There. End users would primarily use tags, descriptive names, and locations. With the right default, users may actually be able to avoid making a mess of their data. To prevent unwanted access to sensitive system files, the system can by default exclude those files from search results. Typically those both tagged "system", and located on the main drive. Unique names would be for programs, power users, and those who want to fiddle with their system settings (either directly or through a friendly interface). Unique keys belong to the kernel.
Hard to say. It may be brilliant, and may be the Future Of Files, for all I know.
My first reaction, though, is that it sounds a bit confusing to me, and very confusing for novice users.
Right now, Mom understands that "C:\My Documents\bird.jpg" is not the same as "C:\My Documents\My Pictures\bird.jpg". The rule is simple: unique names per folder.

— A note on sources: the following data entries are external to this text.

import Mathlib.Analysis.SpecialFunctions.Log.Deriv
import Mathlib.Analysis.SpecialFunctions.Integrals.Basic
import Mathlib.Analysis.Complex.ExponentialBounds
import HarnessLib

/-!
# The switching constant in Chen's theorem: `c = ∫_{1/8}^{1/3} log(2-3β)/(β(1-β)) dβ < 2 log 3 - log 6`

Nathanson, *Additive Number Theory: The Classical Bases* (GTM 164), §10.6, proof of Thm 10.6,
defines the constant
`c = ∫_{1/8}^{1/3} log(2 - 3β) / (β(1 - β)) dβ = 0.363…`
(it is the coefficient of `e^γ/2 · N V(z)/log N` in the upper bound for the switched sifting
function `S(B, 𝒫, y)`), and §10.8 concludes the proof of Chen's theorem (Thm 10.1) from the
numerical fact `2 log 3 - log 6 - c = 0.042… > 0`.

This file PROVES that numerical fact (`Literature.NumberTheory.Sieve.Chen.switchingIntegral_lt`):
`∫_{1/8}^{1/3} log(2 - 3β)/(β(1 - β)) dβ < 2 log 3 - log 6`.

Proof. For `t ≥ 0`, `log(1 + t) ≤ t - t²/2 + t³/3` (the derivative of the difference is
`t³/(1 + t) ≥ 0`; `log_one_add_le_cubic`). With `t = 1 - 3β ∈ [0, 5/8]` on `[1/8, 1/3]` this gives
the pointwise bound
`log(2 - 3β)/(β(1 - β)) ≤ (5/6 - 3β + 9β²/2 - 9β³)/(β(1 - β)) = 9β + 9/2 + (5/6)/β - (20/3)/(1 - β)`,
whose integral over `[1/8, 1/3]` is `495/1152 + 15/16 + (5/6) log(8/3) - (20/3) log(21/16)`
`= 0.3716…`. Finally `0.3716… < 0.4054… = log(3/2)` is certified from Mathlib's bounds
`0.6931471803 < log 2 < 0.6931471808` and the lower bounds `log(3/2) > 0.40546`,
`log(7/4) > 0.55958` obtained from three terms of the series
`½ log((1+x)/(1-x)) = ∑ x^{2i+1}/(2i+1)` at `x = 1/5` and `x = 3/11` (`Real.sum_range_le_log_div`).

## References

* M. B. Nathanson, *Additive Number Theory: The Classical Bases*, GTM 164, Springer (1996),
  §10.6 (definition of `c`, p. 290 of the printed book) and §10.8 ("`2 log 3 - log 6 - c = 0.042… > 0`").
  [Nathanson1996]
* Chen Jing-run, *On the representation of a larger even integer as the sum of a prime and the
  product of at most two primes*, Sci. Sinica 16 (1973) 157–176. [ChenSciSinica1973]
-/

noncomputable section

open Real Set intervalIntegral

namespace Literature.NumberTheory.Sieve.Chen

/-! ### The pointwise bound `log (1 + t) ≤ t - t²/2 + t³/3` -/

/-- `log (1 + t) ≤ t - t²/2 + t³/3` for `t ≥ 0`: the difference vanishes at `0` and has derivative
`t³/(1+t) ≥ 0`. [folklore] -/
theorem log_one_add_le_cubic {t : ℝ} (ht : 0 ≤ t) :
    Real.log (1 + t) ≤ t - t ^ 2 / 2 + t ^ 3 / 3 := by
  let F : ℝ → ℝ := fun s => s - s ^ 2 / 2 + s ^ 3 / 3 - Real.log (1 + s)
  let F' : ℝ → ℝ := fun s => s ^ 3 / (1 + s)
  have A : ∀ s : ℝ, 0 ≤ s → HasDerivAt F (F' s) s := by
    intro s hs
    have h1 : (1 + s) ≠ 0 := by positivity
    have h : HasDerivAt F (1 - (↑2 * s ^ (2 - 1)) / 2 + (↑3 * s ^ (3 - 1)) / 3 - 1 / (1 + s)) s := by
      refine (((hasDerivAt_id s).sub ((hasDerivAt_pow 2 s).div_const 2)).add
        ((hasDerivAt_pow 3 s).div_const 3)).sub ?_
      have := ((hasDerivAt_id s).const_add 1).log h1
      simpa using this
    convert h using 1
    simp only [F']
    field_simp
    ring
  suffices MonotoneOn F (Ici 0) by
    have h := this (self_mem_Ici) (mem_Ici.mpr ht) ht
    simp only [F] at h
    norm_num at h
    linarith
  refine monotoneOn_of_hasDerivWithinAt_nonneg (convex_Ici 0)
    (fun s hs => (A s hs).continuousAt.continuousWithinAt)
    (fun s hs => (A s (interior_subset hs)).hasDerivWithinAt) ?_
  intro s hs
  rw [interior_Ici, Set.mem_Ioi] at hs
  simp only [F']
  positivity

/-! ### The integrand and its rational majorant -/

/-- On `[1/8, 1/3]`: `log(2 - 3β)/(β(1-β)) ≤ 9β + 9/2 + (5/6)/β - (20/3)/(1-β)`
(from `log_one_add_le_cubic` with `t = 1 - 3β`). [cite: Nathanson1996, §10.8] -/
theorem switchingIntegrand_le {β : ℝ} (h1 : 1 / 8 ≤ β) (h2 : β ≤ 1 / 3) :
    Real.log (2 - 3 * β) / (β * (1 - β)) ≤ 9 * β + 9 / 2 + 5 / 6 / β - 20 / 3 / (1 - β) := by
  have hβ : 0 < β := by linarith
  have hβ' : 0 < 1 - β := by linarith
  have ht : 0 ≤ 1 - 3 * β := by linarith
  have hlog := log_one_add_le_cubic ht
  have h2eq : (1 : ℝ) + (1 - 3 * β) = 2 - 3 * β := by ring
  rw [h2eq] at hlog
  have hden : 0 < β * (1 - β) := mul_pos hβ hβ'
  have key : 9 * β + 9 / 2 + 5 / 6 / β - 20 / 3 / (1 - β) =
      ((1 - 3 * β) - (1 - 3 * β) ^ 2 / 2 + (1 - 3 * β) ^ 3 / 3) / (β * (1 - β)) := by
    field_simp
    ring
  rw [key]
  exact div_le_div_of_nonneg_right hlog hden.le

/-- The integrand `log(2 - 3β)/(β(1-β))` is continuous on `[1/8, 1/3]`. [folklore] -/
theorem continuousOn_switchingIntegrand :
    ContinuousOn (fun β : ℝ => Real.log (2 - 3 * β) / (β * (1 - β))) (Icc (1 / 8) (1 / 3)) := by
  refine ContinuousOn.div ?_ (by fun_prop) ?_
  · refine ContinuousOn.log (by fun_prop) ?_
    intro x hx
    have := hx.2
    intro h0
    linarith
  · intro x hx h0
    rcases mul_eq_zero.mp h0 with h | h <;> linarith [hx.1, hx.2]

/-- The majorant `9β + 9/2 + (5/6)/β - (20/3)/(1-β)` is continuous on `[1/8, 1/3]`. [folklore] -/
theorem continuousOn_switchingMajorant :
    ContinuousOn (fun β : ℝ => 9 * β + 9 / 2 + 5 / 6 / β - 20 / 3 / (1 - β)) (Icc (1 / 8) (1 / 3)) := by
  refine ContinuousOn.sub (ContinuousOn.add (by fun_prop) ?_) ?_
  · refine ContinuousOn.div (by fun_prop) (by fun_prop) ?_
    intro x hx h0
    linarith [hx.1]
  · refine ContinuousOn.div (by fun_prop) (by fun_prop) ?_
    intro x hx h0
    linarith [hx.2]

/-- `∫_{1/8}^{1/3} (9β + 9/2 + (5/6)/β - (20/3)/(1-β)) dβ
  = 495/1152 + 15/16 + (5/6) log(8/3) - (20/3) log(21/16)`. [folklore] -/
theorem integral_switchingMajorant :
    ∫ β in (1 / 8 : ℝ)..(1 / 3), (9 * β + 9 / 2 + 5 / 6 / β - 20 / 3 / (1 - β)) =
      495 / 1152 + 15 / 16 + 5 / 6 * Real.log (8 / 3) - 20 / 3 * Real.log (21 / 16) := by
  have hI : ∀ {f : ℝ → ℝ}, ContinuousOn f (Icc (1 / 8) (1 / 3)) →
      IntervalIntegrable f MeasureTheory.volume (1 / 8 : ℝ) (1 / 3) := fun hf =>
    hf.intervalIntegrable_of_Icc (by norm_num)
  have c1 : ContinuousOn (fun β : ℝ => 9 * β) (Icc (1 / 8) (1 / 3)) := by fun_prop
  have c2 : ContinuousOn (fun _ : ℝ => (9 / 2 : ℝ)) (Icc (1 / 8) (1 / 3)) := by fun_prop
  have c3 : ContinuousOn (fun β : ℝ => 5 / 6 / β) (Icc (1 / 8) (1 / 3)) := by
    refine ContinuousOn.div (by fun_prop) (by fun_prop) ?_
    intro x hx h0; linarith [hx.1]
  have c4 : ContinuousOn (fun β : ℝ => 20 / 3 / (1 - β)) (Icc (1 / 8) (1 / 3)) := by
    refine ContinuousOn.div (by fun_prop) (by fun_prop) ?_
    intro x hx h0; linarith [hx.2]
  rw [integral_sub ((hI c1).add (hI c2) |>.add (hI c3)) (hI c4),
    integral_add ((hI c1).add (hI c2)) (hI c3), integral_add (hI c1) (hI c2)]
  -- the four pieces
  have e1 : ∫ β in (1 / 8 : ℝ)..(1 / 3), 9 * β = 9 * (((1 / 3 : ℝ) ^ 2 - (1 / 8) ^ 2) / 2) := by
    rw [intervalIntegral.integral_const_mul, integral_id]
  have e2 : ∫ _ in (1 / 8 : ℝ)..(1 / 3), (9 / 2 : ℝ) = ((1 / 3 : ℝ) - 1 / 8) • (9 / 2 : ℝ) :=
    integral_const _
  have e3 : ∫ β in (1 / 8 : ℝ)..(1 / 3), 5 / 6 / β = 5 / 6 * Real.log (8 / 3) := by
    have : (fun β : ℝ => 5 / 6 / β) = fun β => 5 / 6 * (1 / β) := by
      funext β; ring
    rw [this, intervalIntegral.integral_const_mul, integral_one_div]
    · norm_num
    · norm_num [uIcc_of_le]
  have e4 : ∫ β in (1 / 8 : ℝ)..(1 / 3), 20 / 3 / (1 - β) = 20 / 3 * Real.log (21 / 16) := by
    have : (fun β : ℝ => 20 / 3 / (1 - β)) = fun β => 20 / 3 * ((fun u : ℝ => 1 / u) (1 - β)) := by
      funext β; ring
    rw [this, intervalIntegral.integral_const_mul,
      intervalIntegral.integral_comp_sub_left (fun u : ℝ => 1 / u) (1 : ℝ), integral_one_div]
    · norm_num
    · norm_num [uIcc_of_le]
  rw [e1, e2, e3, e4]
  norm_num

/-- Lower bound `log(3/2) > 0.40546` from three terms of the `artanh` series at `x = 1/5`.
[folklore] -/
theorem log_three_halves_gt : (0.40546 : ℝ) < Real.log (3 / 2) := by
  have h := Real.sum_range_le_log_div (x := 1 / 5) (by norm_num) (by norm_num) 3
  norm_num [Finset.sum_range_succ] at h
  linarith

/-- Lower bound `log(7/4) > 0.55958` from three terms of the `artanh` series at `x = 3/11`.
[folklore] -/
theorem log_seven_fourths_gt : (0.55958 : ℝ) < Real.log (7 / 4) := by
  have h := Real.sum_range_le_log_div (x := 3 / 11) (by norm_num) (by norm_num) 3
  norm_num [Finset.sum_range_succ] at h
  linarith

/-- **The numerical fact of Nathanson §10.8**: `c = ∫_{1/8}^{1/3} log(2-3β)/(β(1-β)) dβ < 2 log 3 - log 6`
(printed: `2 log 3 - log 6 - c = 0.042… > 0`, `c = 0.363…`). [cite: Nathanson1996, §10.8] -/
theorem switchingIntegral_lt :
    (∫ β in (1 / 8 : ℝ)..(1 / 3), Real.log (2 - 3 * β) / (β * (1 - β))) <
      2 * Real.log 3 - Real.log 6 := by
  have hmono : (∫ β in (1 / 8 : ℝ)..(1 / 3), Real.log (2 - 3 * β) / (β * (1 - β))) ≤
      ∫ β in (1 / 8 : ℝ)..(1 / 3), (9 * β + 9 / 2 + 5 / 6 / β - 20 / 3 / (1 - β)) :=
    integral_mono_on (by norm_num)
      (continuousOn_switchingIntegrand.intervalIntegrable_of_Icc (by norm_num))
      (continuousOn_switchingMajorant.intervalIntegrable_of_Icc (by norm_num))
      (fun β hβ => switchingIntegrand_le hβ.1 hβ.2)
  rw [integral_switchingMajorant] at hmono
  -- express everything through `log 2`, `log 3`, `log 7`
  have h83 : Real.log (8 / 3) = 3 * Real.log 2 - Real.log 3 := by
    rw [Real.log_div (by norm_num) (by norm_num)]
    rw [show (8 : ℝ) = 2 ^ 3 by norm_num, Real.log_pow]
    norm_num
  have h2116 : Real.log (21 / 16) = Real.log 3 + Real.log 7 - 4 * Real.log 2 := by
    rw [Real.log_div (by norm_num) (by norm_num)]
    rw [show (21 : ℝ) = 3 * 7 by norm_num, Real.log_mul (by norm_num) (by norm_num),
      show (16 : ℝ) = 2 ^ 4 by norm_num, Real.log_pow]
    norm_num
  have h6 : Real.log 6 = Real.log 2 + Real.log 3 := by
    rw [show (6 : ℝ) = 2 * 3 by norm_num, Real.log_mul (by norm_num) (by norm_num)]
  have h32 : Real.log (3 / 2) = Real.log 3 - Real.log 2 :=
    Real.log_div (by norm_num) (by norm_num)
  have h74 : Real.log (7 / 4) = Real.log 7 - 2 * Real.log 2 := by
    rw [Real.log_div (by norm_num) (by norm_num), show (4 : ℝ) = 2 ^ 2 by norm_num, Real.log_pow]
    norm_num
  have hl2 := Real.log_two_lt_d9
  have hl2' := Real.log_two_gt_d9
  have hl3 := log_three_halves_gt
  have hl7 := log_seven_fourths_gt
  rw [h32] at hl3
  rw [h74] at hl7
  rw [h83, h2116] at hmono
  rw [h6]
  norm_num at hl2 hl2' hl3 hl7 hmono ⊢
  linarith

end Literature.NumberTheory.Sieve.Chen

This is kind of a paradigmatic change. Right now, the default when dealing with files is to point to them. What I envisioned in the grandparent was to make search the default. Tags, descriptive names, and locations are all search criteria.

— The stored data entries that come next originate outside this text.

/-!
# `Balaban1983to89.B16OuterCollar` — [Balaban1989LargeFieldII] p. 378: the support identity behind *"χ_k(X_i~⁻⁶) …
combined with the function χ_k(Ω_k~⁴)"* needs only the OUTER half of the local collar picture, KERNEL-CHECKED as finite set
algebra (cell `GAPS.md` row C-pv10-19 (c); companion of G-B16-15 / D-b02.13 (iii); sibling of `…B16PostRGeom`)

CITATION HEADER (lean-in-tree rule 2026-08-18).  Source: T. Bałaban, *Large field renormalization. II. Localization,
exponentiation, and bounds for the 𝐑 operation*, Commun. Math. Phys. **122**, 355–392 (1989) [Balaban1989LargeFieldII]
(cell paper B16; held `paper:balaban1989-cmp122-large-field-ii`, journal page = PDF page + 354; quotations read on the x2
renders `b2b-balaban-ref1/pages/1989-cmp122-large-field-II/…-p024/p025-x2.png`), with T. Bałaban, *Convergent
renormalization expansions for lattice gauge theories*, Commun. Math. Phys. **119**, 243–285 (1988) [Balaban1988Convergent]
(= [III], cell paper B14; renders `…/1988-cmp119-convergent-renormalization/…-p013/p014/p027-x2.png`) and *Large field
renormalization. I*, Commun. Math. Phys. **122**, 175–202 (1989) [Balaban1989LargeFieldI] (= [IV], cell paper B15; render
`…/1989-cmp122-large-field-I/…-p003-x2.png`).  The papers are manuscripts UNDER ADJUDICATION by the audit cell
`pub-balaban`: NOTHING printed in them is asserted here; every `theorem` below is finite set algebra on `ℤᵈ`, proved
without `sorry` and without new axioms.  NEW sibling module of unit `b2b-balaban-pv10` (gen 2); it imports
`…B16PostRGeom` (unit b02, gen 3) and through it `…B14DomainGeom` (unit pv02), and modifies nothing.

THE PRINTED TEXT.  B16 p. 378 [PDF 24]: *"We introduce the decompositions of unity  1 = χ_k((Ω_k^{~4})ᶜ) +
χ_k^c((Ω_k^{~4})ᶜ)  in components of Z. … For components of the first class, denoted by {X₁,…,X_n}, there are only the
characteristic functions χ_k(X_i^{~-6}), which are combined with the function χ_k(Ω_k^{~4}), here Ω_k is the old k-th
domain."*  [III] (3.20) p. 269 [PDF 27]: *"Λ_{k+1} = Ω^{~-2}_{k+1} ∩ (R′^~_{k+1})ᶜ"* (typed in `…B14DomainGeom` as
`lambda320_subset_innerN`).  [III] p. 256 [PDF 14]: *"The domains Ω_j, Λ_j, which are determined by the j-th
renormalization transformation, but not by the 𝐑-operation, are unions of MR_j-cubes in the lattice T_{L^{-j}}. They
satisfy also other conditions, e.g., the distance between their boundaries is at least equal to 2MR_j"*.  [III] (2.3)
p. 255 [PDF 13]: *"… if a component of Z_j is contained in a cube of the size 100MR_j (in the L^{-j}-lattice), then it is
a rectangular parallelepiped"*.  [IV] p. 177 [PDF 3]: *"According to our rule of construction of the large field regions,
for such a component all the regions connected with the last N steps are rectangular parallelepipeds."*

READING (declared, not printed; the conventions of `…B16PostRGeom` verbatim: one lattice `Pt d = ℤᵈ`, one cube family of
side `s`, `X~ⁿ = enl s n X`, `X~⁻ⁿ = innerN s n X`, `Ω` = the OLD k-th domain, `X j` the class-1 and `Y i` the class-2
components of `Z`).  The sibling module types the local picture as the EQUALITY `LocalCollar s Ω X : Ωᶜ ∩ X~⁴ = X~⁻²`.
This module splits it: the OUTER inclusion `OuterCollar s Ω X : Ωᶜ ∩ X~⁴ ⊆ X~⁻²` ("whatever part of the complement of
the old domain lies within four layers of the component sits at least two layers inside it") and the INNER inclusion
`X~⁻² ⊆ Ωᶜ` ("the two-layer interior of the component is large-field for `Ω`").  Two configurations the printed
construction generates violate the INNER inclusion while satisfying the OUTER one, IF such sets occur as components of
`Z` (which depends on [IV] (1.14)–(1.20)'s determining-set domains, not re-derived by the cell — hence a typed remark,
not an objection): (α) a component of `Λ_kᶜ` generated by `R_k′~` alone, which by (3.20) lies inside `Ω_k~⁻²`
("island": `X~⁴ ⊆ Ω` in the extreme case, §D); (β) a small component replaced by its bounding parallelepiped
(the "rule of construction" behind (2.3) / [IV] p. 177) whose `Ωᶜ`-core `W` is not itself a box, so that `X ⊋ W~²`
and the core is a proper part of `X~⁻²` (§C: `LocalCollar ⟺ W = X~⁻²`, `OuterCollar ⟺ W ⊆ X~⁻² ⟸ W~² ⊆ X`).

WHAT IS PROVED (all unconditional set algebra unless a hypothesis is displayed).
* §A `OuterCollar`; `LocalCollar → OuterCollar` (`outerCollar_of_localCollar`); under `OuterCollar` alone:
  `X \ X~⁻² ⊆ Ω`, `(Ω~⁴)ᶜ ∩ X~⁴ ⊆ X~⁻⁶` (`compl_enl4_inter_subset`), `X~⁴ ⊆ Ω~⁴ ∪ X~⁻⁶` (`enl4_subset`),
  and p. 378's COMBINED function as the cube-set identities `Ω~⁴ ∪ X = Ω~⁴ ∪ X~⁻⁶` (`union_eq`) and
  `Ω~⁴ ∪ ((Ω~⁴)ᶜ ∩ X) = Ω~⁴ ∪ X~⁻⁶` (`combined_eq`: the decomposition of unity restricted to the component, recombined
  with `χ_k(Ω_k~⁴)`, constrains exactly the cubes of `Ω~⁴ ∪ X~⁻⁶` — with NO claim about the factor `(Ω~⁴)ᶜ ∩ X` alone).
* §B THE PRINTED SUPPORT IDENTITY under the outer collar only: `(Ω ∪ ⋃ⱼ X j)~⁴ = Ω~⁴ ∪ ⋃ⱼ X j~⁻⁶`
  (`leading_support_eq_of_outer`; the sibling's `leading_support_eq` assumes the equality `LocalCollar`).
* §C SUFFICIENT CONDITIONS WITHOUT PARALLELEPIPEDS: `Ωᶜ ∩ X~⁴ ⊆ W` and `W~² ⊆ X` give `OuterCollar`
  (`outerCollar_of_core`; covers (β) and, with `W = ∅`, (α)); `W ⊆ (W~ⁿ)~⁻ⁿ` (`subset_innerN_enl`); with the core named,
  `OuterCollar ⟺ W ⊆ X~⁻²` and `LocalCollar ⟺ W = X~⁻²` (`outerCollar_iff_core`, `localCollar_iff_core`).
* §D THE ISLAND CASE: `X~⁴ ⊆ Ω` gives `OuterCollar` (`outerCollar_of_enl4_subset`) and, as soon as `X~⁻² ≠ ∅`,
  REFUTES `LocalCollar` (`not_localCollar_of_enl4_subset`); a concrete `d = 1` instance (`island_instance`) shows the two
  typings differ on a consistent configuration.  (In case (α) the support identity of §B degenerates to `Ω~⁴ = Ω~⁴`, true.)
* §E READING INVARIANCE, one-sided: with the EFFECTIVE DOMAIN `Ω″ := (Ω ∩ ⋂ᵢ (Y i~⁻²)ᶜ) ∪ ⋃ⱼ X j` (`effectiveDomain`),
  reading (A) `Ωnew = Ω ∪ ⋃ⱼ X j` gives `Ωnew ∩ ⋂ᵢ (Y iᶜ)~² = Ω″` with NO collar hypothesis (`readingA_eq`, only
  `X j ∩ Y i = ∅`), reading (B) `Ωnew = Ω ∪ Z` gives the same `Ω″` under `OuterCollar` at the `Y i` (`readingB_eq`);
  `Ω″ = Ω ∪ ⋃ⱼ X j` (the sibling's `Ω′`) iff additionally the INNER inclusion holds at every `Y i`
  (`effectiveDomain_eq_of_inner`); and the leading domain of (1.72) is `(Ω ∩ ⋂ᵢ (Y i~⁻²)ᶜ)~⁴ ∪ ⋃ⱼ X j~⁻⁶` under outer
  collars plus the explicit separation `X j~⁴ ∩ Y i~⁻² = ∅` (`leadingDomain_readingB_outer`; under the sibling's
  hypotheses that separation is automatic).
WHAT IS *NOT* ASSERTED: that (α)- or (β)-sets ARE members of `Z` at an 𝐑-step (print does not say; [IV] (1.14)–(1.20));
anything the sibling's "WHAT IS NOT ASSERTED" lists; anything about characteristic functions beyond the cube SETS they
constrain ((2.17) [III]: `χ_k` of a union of cube sets is the product, so only the union matters).  Value = the sibling's
typed reading made robust (outer half load-bearing, inner half located as the part that can fail), NOT summit progress.
Companion rows: cell `GAPS.md` C-pv10-19 (c), G-B16-15, G-B16-15a (iii); `DIVERGENCE.md` D-b02.13 (iii).
-/

namespace Literature.MathematicalPhysics.QuantumFieldTheory.Balaban1983to89.B16OuterCollar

In a way, it is more complicated: instead of 0 or 1 file, you now get a whole list. On the other hand, everyone understands search. My hope is, the initial extra complexity would be dwarfed by the ease of sorting and finding your files. Because right now, one or the other is difficult: it's hard (or at least bothersome) to properly sort one's data in a directory tree, but it's even harder to find it if your disk is messy.
Now there are two snags we might hit: first, I'd like to do away with unique names, because they get us back to the old, difficult to manage, directory tree. Second, to have good tags, you have to internationalize them. For music stuff for instance, French speaking folks would like to use "musique", while English speaking ones will use "music". It has to work transparently when they exchange files, or else it would defeat the purpose of default tags. I can think of solutions such as aliases, normalization at download time, or standard tag names that can be translated by the system, but I'm not sure that's really feasible or usable.
One of the first issues is that the disk likes to work in terms of blocks, which tend to lend themselves to arrays, preferably of fixed size so that related data is contiguous. This leads to a limit on the number of files in a directory and so nesting directories is one of the easiest ways to contain more files.
But it's also a little more than that. Directories can group semantically related files together. This means their meta-data is in the same directory inode and so can be read in as a group. This creates more efficiency. Chances are that you'll often access many related files at once, even if it is just to list a directory, so it helps the file system to have some structure so that the meta-data of related files is all read in at once. It's an optimization that takes advantage of our own semantic information to structure the data.
This arises from disks being a really crappy way to access data. They are slow and work best with sequential reads of large amounts of data. It really isn't that useful for a persistent key-value store whose meta-data alone may be much larger than the amount of available memory.
But I tend to think of it as a KV store most of the time anyway and often wonder why we have the silly idea of directories.